Extracted records

import Literature.MathematicalPhysics.QuantumFieldTheory.Balaban1983to89.B4Lower18RegularRegion

/-!
# `Balaban1983to89.B4BoxNeumannGauge` — [Balaban1983RegularityDecay] p. 579 «we can apply Lemma 2.2 to all operators
# in it» for the BOUNDARY CUBES of a parallelepiped: an explicit lattice gauge on a box after which a (1.7)-regular field
# has `O(κ)` normal components on every face and stays (1.7)-regular, so that its reflected `2N`-periodic pullback is
# (1.7)-regular on all of `ηℤ^{d+1}` (the «discrete Neumann gauge» asked for in HOME/GAPS.md G-B4-p17-02 (v-1))

statement-level skeleton of published theorems with citation tags; proofs where landed; nothing here is a claim about the Yang–Mills mass gap

CITATION HEADER.  T. Bałaban, *Regularity and decay of lattice Green's functions*, Commun. Math. Phys. **89** (1983)
571–597, doi:10.1007/bf01214744 [Balaban1983RegularityDecay] (cell paper B4; held text
`paper:balaban1983-cmp89-regularity-decay`, journal page = PDF page + 570; p. 572 [PDF 2] (1.7), p. 575 [PDF 5],
p. 577 [PDF 7], p. 579 [PDF 9], p. 581 [PDF 11], p. 584 [PDF 14] (2.42)).  Unit `lit-balaban-r04` gen 14 (B7 brief-block
owner, B4 second reader; HOME `run/shared/lean/pub/lit-balaban/`), SKELETON rows **B4.Thm@573** / **B4.Lem2.2** (support
cells: the field at the boundary cubes), HOME/GAPS.md **G-B4-p17-02** (p17 g5 reading note; r01 g11 ADDENDUM (i)–(vi)).
Imports `B4Lower18RegularRegion` (`compField`, `e1`; through it `B4Reflection242`: `boxDom`, `fold1`, `foldBox`).

WHAT IS PRINTED.  p. 575 [PDF 5] L22–23: «if □_j intersects the boundary of Ω, then Ã_j = A; if □_j is an interior cube
of Ω, then we take Ã_j as equal to A on the cube {x : |x − Mj| ≤ (7/8)M}, and changing regularly to a constant function in
a neighbourhood of a boundary of □_j».  p. 577 [PDF 7] L32–34, Lemma 2.2: «Let a rectangular parallelepiped □ be a sum
of few large blocks … and let Ã be a regular vector field configuration in the sense of Proposition I.2.1, constant in
a neighbourhood of the boundary of □».  p. 579 [PDF 9] L25–28: «Finally let us notice that if Ω is a rectangular
parallelepiped, then all □_j in the representation (2.13) are cubes and we can apply Lemma 2.2 to all operators in it,
so the restriction dist({x,x′},Ω^c) ≥ R₀ is unnecessary. Thus we have proved the theorem, or rather reduced it to
Lemmas 2.1, 2.2.»  p. 581 [PDF 11] L30–31: «Only here we needed the assumption that A is constant in a neighbourhood of
∂□».  p. 584 [PDF 14] L6–10: «This part of the argument is valid for an arbitrary rectangular parallelepiped □ built of
unit blocks … We represent G_j(□) with the help of the propagator G_j with free boundary conditions on ξZ^d using the
multiple reflection method.»  (1.7) p. 572: «|(∂^η_μ A)(x)| ≤ c e^{β−1}».

THE GAP THIS FILE SERVES (HOME/GAPS.md G-B4-p17-02, reading note, nothing printed is claimed to fail).  At a boundary
cube the configuration is `Ã_j = A` (p. 575), which is (1.7)-regular but NOT «constant in a neighbourhood of the boundary
of □» (p. 577); the print does not say how Lemma 2.2 is applied there (p. 579).  The lineage's box theorems at a
regular field (`B4Thm110BoxUniform`, `B4Thm19BoxHolderUniform`, `B4Thm112BoxValue`, p17) therefore carry the
hypothesis «A constant on the collar of width K at ∂Ω».  r01 g11's ADDENDUM (v-1) names what would let the multiple
reflection method (p. 584, `B4Reflection242`) run at a non-constant field: a gauge `λ` on the box with
`∂_nλ = −A_n + O(κ)` on every face and all second differences `|∂∂λ| ≤ C(d)κ` uniformly in the box — «neither is in print
or in the tree».  THIS FILE CONSTRUCTS SUCH A GAUGE EXPLICITLY AND PROVES ITS ESTIMATES, with constants depending on `d`
only (no logarithm of the box size, no smallness or isotropy assumption on the box, no smallness of `A`).

WHAT THIS MODULE PROVES (lattice units; the box of sites `Π_μ [0, N_μ) ⊂ ℤ^{d+1}` = `boxDom N`, `N_μ ≥ 3`; a component
field `Ac : ℤ^{d+1} → ℝ^{d+1}`, `A_ν(x) = Ac x ν` on the bond `(x, x + e_ν)`; hypothesis (1.7) in the lineage's form
`∀ x ∈ boxDom N, ∀ i ν, |Ac (x + e_i) ν − Ac x ν| ≤ κ`).
* §1–§2 (engine, [folklore]): the centred one-dimensional averages `A^ν_q` and the cube average `S_q = Π_ν A^ν_q`; the
  weighted kernels `ρ_r = r·S_{r−1}` and `P_m = ρ_{m+1} − ρ_m` (`P_0 = id`); `|∂_i∂_ν(ρ_r F)| ≤ 2·Lip_i(F)` (`d2_rho_le`:
  the window of `A^ν` telescopes `∂_ν`, the gain `(2r−1)^{-1}` beats the weight `r`); `|P_m F| ≤ (2(d+1)+1)‖F‖_∞`
  (`pk_bound`); `|P_{m+1}F − P_m F| ≤ (4(d+1)² + 5(d+1))·Lip(F)` (`pk_step_le`, by a discrete Leibniz rule over the
  directions and the one-dimensional second scale-difference `(q+1)|A_{q+2}f − 2A_{q+1}f + A_q f| ≤ 5 Lip(f)`).
* §3: the face data of direction `μ` — `g⁰_μ` / `g¹_μ` = the normal components on the first / last bond layer
  (`x_μ = 0` / `x_μ = N_μ − 2`), evenly extended to `ℤ^{d+1}` through `foldBox` — inherit (1.7) in every direction
  (`faceLo_lip`, `faceHi_lip`), differ by `≤ (N_μ−2)κ`, and their affine interpolation `G^μ_s` (`faceData`) is
  `κ`-Lipschitz with constant increment `δ^μ` of size `≤ κ` and Lipschitz constant `≤ 2κ/(N_μ−2)`.
* §4: the scale schedule `m(s) = min(s, N_μ−2−s)`; Abel summation of `Λ^μ_n = Σ_{s<n} P_{m(s)}G^μ_s` on its two monotone
  runs (`sum_pk_inc`, `sum_pk_dec`); `|∂_i∂_ν Λ^μ_n| ≤ 14κ` uniformly in `n ≤ N_μ − 1` (`d2_runSum_le`).
* §5: **the gauge** `λ = Σ_μ λ_μ`, `λ_μ(x) = −Λ^μ_{x_μ}(x)` (`gaugeFn`), **the gauged field** `A'' = A + dλ` (`gauged`;
  = the lineage's `bondGauge (−λ)` of `A`, `compField_gauged`), and its estimates:
  **`gauged_face_lo` / `gauged_face_hi`**: `|A''_μ(x)| ≤ 14d·κ` for `x ∈ boxDom N` with `x_μ = 0` / `x_μ = N_μ − 2`
  (the normal gauge term cancels `A_μ` exactly since `P_0 = id`; the tangential terms are `O(κ)` because `Λ^ν` is even
  under the mirrors of direction `μ`, which turns a normal first difference at the face into a second difference);
  **`gauged_regular`**: `|A''_ν(x+e_i) − A''_ν(x)| ≤ C₁(d)κ` for parallel box bonds, `C₁(d) = 1 + (d+1)(4(d+1)²+9(d+1)+16)`.
* §6: **the reflected field** `R*A''` (`reflField`: value on `(z, z+e_ν)` = value of `A''` on the folded bond, `0` on
  mirror-bisected bonds; odd normal / even tangential components — the only choice compatible with the one-parameter
  flow (1.2), GAPS G-B4-p17-02 ADDENDUM (i)); it equals `A''` on the box (`reflField_of_mem`), is `2N`-periodic
  (`reflField_periodic`), and **`reflField_gauged_regular`**: it is (1.7)-regular ON ALL OF `ℤ^{d+1}` with constant
  `max(C₂(d), C₁(d))·κ`, `C₂(d) = 14d` — i.e. a regular torus field on `Π_μ ℤ/2N_μ` in the sense of r01 g9's
  `B4TorusPairFam.torusPairFam.regular` (read with `creg e^{β−1}/n ↦ κ`).

THE METHOD (OURS, disclosed — the print treats the boundary cubes as read; the continuum analogue is the Whitney–Stein
regularised-distance extension of Lipschitz Neumann data to a `C^{1,1}` function; no held or indexed source states the
lattice version; presearch recorded in the seat notes).  For one face the obvious `λ = x_μ·g(x̂)` fails by a factor of
the box length (tangential second differences of `g` pile up), a tangentially mollified `x_μ·(g ∗ φ_{x_μ})` with box
kernels needs `|A| ≲ κN_μ` at the far face, and summing box-kernel mollifications over the layers costs `log N`; the cure
is the kernel family `P_m = ρ_{m+1} − ρ_m` with `ρ_r = r·(uniform on the cube of radius r−1)`: the partial sums
`Σ_{m<r} P_m = ρ_r` have first differences of bounded total variation UNIFORMLY in `r`, which is exactly what the
second differences of `Λ` see after Abel summation (the data being affine in the layer index).

HONEST SCOPE.  (i) Pure lattice geometry: no operator, Green's function or estimate of [B4] is touched here; the file
supplies the field-side input under which the images identity (2.42) at a NON-constant field and the lineage's torus
theorem (`B4ThmTorusPairEta`) can replace Lemma 2.2 at boundary cubes — that assembly (and the removal of p17's collar
hypothesis) is NOT done here; (ii) abelian component fields (the lineage's reading of (1.2)); (iii) `N_μ ≥ 3` sites per
direction; (iv) constants are explicit polynomials in `d`, not optimised; (v) (1.7) is used in the lineage's form (at
every box site, in every direction).  Definitions with bodies only; no `Prop`-valued fact, no `sorry`; axioms standard.
-/

namespace Literature.MathematicalPhysics.QuantumFieldTheory.Balaban1983to89.B4BoxNeumannGauge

- Work item: Your answer should consist of every line from the entries that holds "with".

- Result:
statement-level skeleton of published theorems with citation tags; proofs where landed; nothing here is a claim about the Yang–Mills mass gap
unit blocks … We represent G_j(□) with the help of the propagator G_j with free boundary conditions on ξZ^d using the
reflection method (p. 584, `B4Reflection242`) run at a non-constant field: a gauge `λ` on the box with
or in the tree».  THIS FILE CONSTRUCTS SUCH A GAUGE EXPLICITLY AND PROVES ITS ESTIMATES, with constants depending on `d`
  `κ`-Lipschitz with constant increment `δ^μ` of size `≤ κ` and Lipschitz constant `≤ 2κ/(N_μ−2)`.
  **`gauged_face_lo` / `gauged_face_hi`**: `|A''_μ(x)| ≤ 14d·κ` for `x ∈ boxDom N` with `x_μ = 0` / `x_μ = N_μ − 2`
  mirror-bisected bonds; odd normal / even tangential components — the only choice compatible with the one-parameter
  (`reflField_periodic`), and **`reflField_gauged_regular`**: it is (1.7)-regular ON ALL OF `ℤ^{d+1}` with constant
  `B4TorusPairFam.torusPairFam.regular` (read with `creg e^{β−1}/n ↦ κ`).
the box length (tangential second differences of `g` pile up), a tangentially mollified `x_μ·(g ∗ φ_{x_μ})` with box
is the kernel family `P_m = ρ_{m+1} − ρ_m` with `ρ_r = r·(uniform on the cube of radius r−1)`: the partial sums
every box site, in every direction).  Definitions with bodies only; no `Prop`-valued fact, no `sorry`; axioms standard.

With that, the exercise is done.